For another eight or ten miles all went well. Then it was I who tried a short cut. The road I took was good but narrow, and I had hardly steered my now docile driver a quarter of a mile when a traffic control fellow halted us and made short work of my short cut. I was against the arrow. From the A.P.M. and Army Control point of view to move against the arrow is au unpardonable sin, and I was very much against it. First I tried the high hand, then persuasion of the gentlest, then bribery and corruption, but all was of no avail. I was up against the Incorruptible. " Very sorry, sir ; but you will have to turn back." So back perforce I went, and, I need hardly say, to turn a three - ton lorry in a narrow lane is almost heart - breaking.

Once again we got under way, and yet again got badly against the arrow. This time I spotted a track running parallel to the main road, and still trying to break all speed records, made a heroic attempt upon it. Here I just crowned my misfortunes, for after about two hundred yards, with a sickening lurch and crows of profanity from the driver, the old ship got firmly stuck in a narrow drain beside the road. When I had more or less recovered from the shock I climbed out, gazed on the consequences, and was finally conquered. Nothing short of a breakdown gang would get that lorry out, so I started on a two - mile tramp to the nearest village to appeal for help and sympathy. Of course it rained, and of course there was mud. Mud ! There was always mud.

Never was a village more welcome, and never was one more deserted. A town major and a couple of waiters at an officers' club were the only inhabitants.

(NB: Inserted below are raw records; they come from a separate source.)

import Summits.HodgeConjecture.CorCM.IrreducibleOddWeightsShadowIdealsStabilizerBalance
import HarnessLib

/-!
# Shadow ideals, IX: FAMILIES — `Hg(∏_i A_i) = ∏_i Hg(A_i)` iff no slot `j` carries an equivariant RELATION
# `Σ_i α_i(u_i) = 0`, `α_i : ℚ^{E_i} → ℚ^{E_j}`, `α_j(u_j) ≠ 0`; in coordinates: no invariant-kernel relation

COR-CM (cell `pub-hodgecm2`, binder seat `b16` gen 63, count-neutral claim SHADOW IDEALS, file S9 — abstract `G`-set level
and CM fields; theorems only, no definition, no named fact, no `sorry`).  NEW as stated, hence under `Summits/`.  HONEST
FRAMING: finite-dimensional linear algebra about `dim MT(∏_i A_i)` for finitely many abelian varieties with complex
multiplication (arbitrary CM fields, arbitrary types), and the Hodge conjecture for the NAMED class of their products when
the criterion holds and the members are nondegenerate; `HC_CM` is neither used nor asserted.

The tree's evaluation criterion (`CMTypeRankEvaluationCriterion`): `U(Σ) = ⊕_i U(Φ_i)` iff in every IRREDUCIBLE
representation `V` the evaluation vectors `T_i(u_i)` of equivariant `T_i : ℚ^{E_i} → V` are independent.  File S7 removed
the quantifier over abstract `V` for PAIRS; the same device (an irreducible receiving `T_j ≠ 0` from `ℚ^{E_j}` embeds into
`ℚ^{E_j}`, S2) does it for FAMILIES:

* §1 **`IrrOdd.forall_map_slotExt_le_iff_forall_not_exists_relation`**: additive **iff for every slot `j` there is NO
  family of `G`-equivariant `α_i : ℚ^{E_i} → ℚ^{E_j}` with `Σ_i α_i(u_1(Φ_i)) = 0` and `α_j(u_1(Φ_j)) ≠ 0`.**  Rank form
  **`IrrOdd.typeRank_sigmaType_add_card_eq_iff_forall_not_exists_relation`**; invariant-kernel form
  **`IrrOdd.typeRank_sigmaType_add_card_eq_iff_forall_not_exists_kernel_relation`** (`α_i ↔` a `G`-invariant kernel
  `k_i : E_j × E_i → ℚ`, a function of the `G`-orbit of the pair).
* §2 CM fields: **`cmFamilyRank_add_card_eq_iff_forall_not_exists_kernel_relation`** — for ANY finite family of CM fields
  `K_i` and types `Φ_i`: `Hg(∏ A_i) = ∏ Hg(A_i)` (`cmFamilyRank Φ + |I| = Σ_i cmTypeRank Φ_i + 1`) **iff no slot `j` carries
  an `Aut(ℂ)`-invariant kernel relation `Σ_i Σ_{x_i} k_i(·, x_i) u_i(x_i) = 0` on `Hom(K_j, ℂ)` with the `j`-th term non-zero**
  (each `k_i` a function of the factor of `K_j ⊗_ℚ K_i` selected by the pair of embeddings); sufficient condition
  **`cmFamilyRank_add_card_eq_of_pairwise_stabilizer_orbit_sums_eq_zero`** (file S8 for families: for all `i ≠ j`, `Φ_i`
  meets every `Aut(ℂ/x_j(K_j))`-orbit on `Hom(K_i, ℂ)` in half its points ⟹ `Hg(∏ A_i) = ∏ Hg(A_i)`; the tree's O2
  `…of_pairwise_kernel` asked balance along the finer orbits of `Aut(ℂ/L_j)`);
  **`isNondegenerateFamily_iff_forall_isNondegenerate_and_forall_not_exists_kernel_relation`**; and
  **`hodgeConjectureFor_prod_of_forall_not_exists_kernel_relation`** — the Hodge conjecture on every `∏_i A_i^{a_i}` for
  NONDEGENERATE members satisfying the criterion, unconditionally (the family is then nondegenerate: tree
  `IsNondegenerateFamily.hodgeConjectureFor_prod`).

## References

* [Mai1989] L. Mai, *Lower bounds for the ranks of CM types*, J. Number Theory 32 (1989), §2 Prop. 1 (proof).
* [Gordon1999HodgeAVSurvey] B. B. Gordon, *A survey of the Hodge conjecture for abelian varieties*, §3 Theorem (Imai,
  Murty) with proof, 7.5–7.7, 10.10.
* [Serre1977] J.-P. Serre, *Linear Representations of Finite Groups*, GTM 42, §2.2 Prop. 4, §7 Ex. 7.2.
* [Deligne1982HodgeCycles] P. Deligne, *Hodge cycles on abelian varieties*, LNM 900 (1982), I Ex. 3.7.
-/

set_option autoImplicit false

noncomputable section

open scoped BigOperators Classical

universe u v w

namespace Summit.HodgeConjecture.CorCM

namespace IrrOdd

open Literature.NumberTheory.ComplexMultiplication

variable {G : Type w} [Group G] {I : Type u} {E : I → Type v} [∀ i, MulAction G (E i)] [DecidableEq I] [Fintype I]
  [∀ i, Fintype (E i)]

/-! ### §1 The relation criterion for families -/

/-- **FAMILIES: additive iff no slot carries an equivariant relation.**  `U(Σ) = ⊕_i U(Φ_i)` (`Hg(∏ A_i) = ∏ Hg(A_i)`)
**iff** for every slot `j` there are NO `G`-equivariant `α_i : ℚ^{E_i} → ℚ^{E_j}` (`i ∈ I`) with `Σ_i α_i(u_1(Φ_i)) = 0` and
`α_j(u_1(Φ_j)) ≠ 0`.  (⟹ the evaluation criterion in the permutation representation `ℚ^{E_j}`; ⟸ a relation in an
irreducible `V` with `T_j(u_j) ≠ 0` transfers into `ℚ^{E_j}` along an equivariant embedding `V ↪ ℚ^{E_j}`.)
[cite: Mai1989, §2 Prop. 1 (proof)] [cite: Serre1977, §2.2 Prop. 4] -/
theorem forall_map_slotExt_le_iff_forall_not_exists_relation (Φ : ∀ i, Set (E i)) :
    (∀ i, (antiSpan G (Φ i)).map (slotExt i) ≤ antiSpan G (sigmaType Φ)) ↔
      ∀ j : I, ¬ ∃ α : ∀ i, (E i → ℚ) →ₗ[ℚ] (E j → ℚ),
        (∀ i (g : G) (f : E i → ℚ), α i (fun x => f (g⁻¹ • x)) = fun y => α i f (g⁻¹ • y)) ∧
        ∑ i, α i (antiVec (Φ i) (1 : G)) = 0 ∧ α j (antiVec (Φ j) (1 : G)) ≠ 0 := by
  classical
  constructor
  · rintro hadd j ⟨α, hα, hsum, hne⟩
    let π : Representation ℚ G (E j → ℚ) :=
      { toFun := fun g => LinearMap.funLeft ℚ ℚ fun x : E j => g⁻¹ • x
        map_one' := by ext f x; simp
        map_mul' := fun g h => by ext f x; simp [mul_smul] }
    exact hne (eval_eq_zero_of_forall_map_slotExt_le Φ hadd π α (fun i g f => hα i g f) hsum j)
  · intro hno
    refine forall_map_slotExt_le_of_forall_irreducible Φ fun V _ _ _ π hπ T hT hsum => ?_
    by_contra hnot
    push Not at hnot
    obtain ⟨j, hj⟩ := hnot
    have hTj : T j ≠ 0 := fun h0 => hj (by rw [h0, LinearMap.zero_apply])
    obtain ⟨ι, hιinj, hι⟩ := exists_equivariant_injective_of_irreducible π hπ (T j) (hT j) hTj
    refine hno j ⟨fun i => ι ∘ₗ T i, fun i g f => ?_, ?_, ?_⟩
    · rw [LinearMap.comp_apply, LinearMap.comp_apply, hT i, hι]
    · simp only [LinearMap.comp_apply, ← map_sum, hsum, map_zero]
    · rw [LinearMap.comp_apply]
      exact fun h0 => hj (hιinj (by rw [h0, map_zero]))

variable [Nonempty I] [∀ i, Nonempty (E i)]

/-- **Rank form**: `rank(Σ) + |I| = Σ_i rank(Φ_i) + 1` (`dim MT(∏A_i) − 1 = Σ_i (dim MT(A_i) − 1)`) iff no slot carries an
equivariant relation. [cite: Gordon1999HodgeAVSurvey, §3 Theorem (1) and 7.7] [cite: Mai1989, §2 Prop. 1 (proof)] -/
theorem typeRank_sigmaType_add_card_eq_iff_forall_not_exists_relation {ρ : G} {Φ : ∀ i, Set (E i)}
    (h : ∀ i, IsCMTypeWith ρ (Φ i)) :
    typeRank G (sigmaType Φ) + Fintype.card I = (∑ i, typeRank G (Φ i)) + 1 ↔
      ∀ j : I, ¬ ∃ α : ∀ i, (E i → ℚ) →ₗ[ℚ] (E j → ℚ),
        (∀ i (g : G) (f : E i → ℚ), α i (fun x => f (g⁻¹ • x)) = fun y => α i f (g⁻¹ • y)) ∧
        ∑ i, α i (antiVec (Φ i) (1 : G)) = 0 ∧ α j (antiVec (Φ j) (1 : G)) ≠ 0 := by
  rw [← forall_map_slotExt_le_iff_typeRank_sigmaType_add_card_eq h]
  exact forall_map_slotExt_le_iff_forall_not_exists_relation Φ

/-- **INVARIANT-KERNEL FORM for families**: additive iff no slot `j` carries `G`-invariant kernels
`k_i : E_j × E_i → ℚ` with `Σ_i Σ_{x_i} k_i(x_j, x_i) u_i(x_i) = 0` for all `x_j` and the `j`-th term not identically zero.
[cite: Gordon1999HodgeAVSurvey, §3 Theorem (proof) and 7.5–7.7] [cite: Serre1977, §7 Ex. 7.2] -/
theorem typeRank_sigmaType_add_card_eq_iff_forall_not_exists_kernel_relation {ρ : G} {Φ : ∀ i, Set (E i)}
    (h : ∀ i, IsCMTypeWith ρ (Φ i)) :
    typeRank G (sigmaType Φ) + Fintype.card I = (∑ i, typeRank G (Φ i)) + 1 ↔
      ∀ j : I, ¬ ∃ k : ∀ i, E j → E i → ℚ,
        (∀ i (g : G) (y : E j) (x : E i), k i (g • y) (g • x) = k i y x) ∧
        (fun y => ∑ i, ∑ x, k i y x * antiVec (Φ i) (1 : G) x) = 0 ∧
        (fun y => ∑ x, k j y x * antiVec (Φ j) (1 : G) x) ≠ 0 := by
  classical
  rw [typeRank_sigmaType_add_card_eq_iff_forall_not_exists_relation h]
  refine forall_congr' fun j => not_congr ⟨?_, ?_⟩
  · rintro ⟨α, hα, hsum, hne⟩
    refine ⟨fun i y x => α i (Pi.single x 1) y, fun i g y x => kernel_invariant_of_equivariant (α i) (hα i) g y x,
      ?_, ?_⟩
    · funext y
      have h1 := congrFun hsum y
      rw [Finset.sum_apply, Pi.zero_apply] at h1
      rw [Pi.zero_apply, ← h1]
      exact Finset.sum_congr rfl fun i _ => (apply_eq_sum_kernel (α i) _ y).symm
    · intro h0
      apply hne
      funext y
      rw [apply_eq_sum_kernel (α j)]
      exact congrFun h0 y
  · rintro ⟨k, hk, hsum, hne⟩
    have hex : ∀ i, ∃ α : (E i → ℚ) →ₗ[ℚ] (E j → ℚ), (∀ f, α f = fun y => ∑ x, k i y x * f x) ∧
        ∀ (g : G) (f : E i → ℚ), α (fun x => f (g⁻¹ • x)) = fun y => α f (g⁻¹ • y) := fun i =>
      exists_linearMap_of_invariant_kernel (G := G) (k i) (hk i)
    choose α hαk hα using hex
    refine ⟨α, hα, ?_, ?_⟩
    · rw [← hsum]
      funext y
      rw [Finset.sum_apply]
      exact Finset.sum_congr rfl fun i _ => by rw [hαk i]
    · rw [hαk j]
      exact hne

At this point I almost looked on myself and the lorry as lost for ever, so I made the best of my unhappy plight and took what cheer the club afforded. Whether it was the bottled beer or the seasonable warmth of an excellent stove I do not know, but presently I took fresh heart, and was just sailing off back along the road to conquer or die. The age of miracles is always with us, but it was almost unmanning to find that fatal lorry, " rigged with curses dark," awaiting my pleasure at the door. How it got out of that bottomless pit I cannot to this day discover. According to my worthy bombardier, " We sorter heaved and she sorter came out." The picture leaves something to the imagination.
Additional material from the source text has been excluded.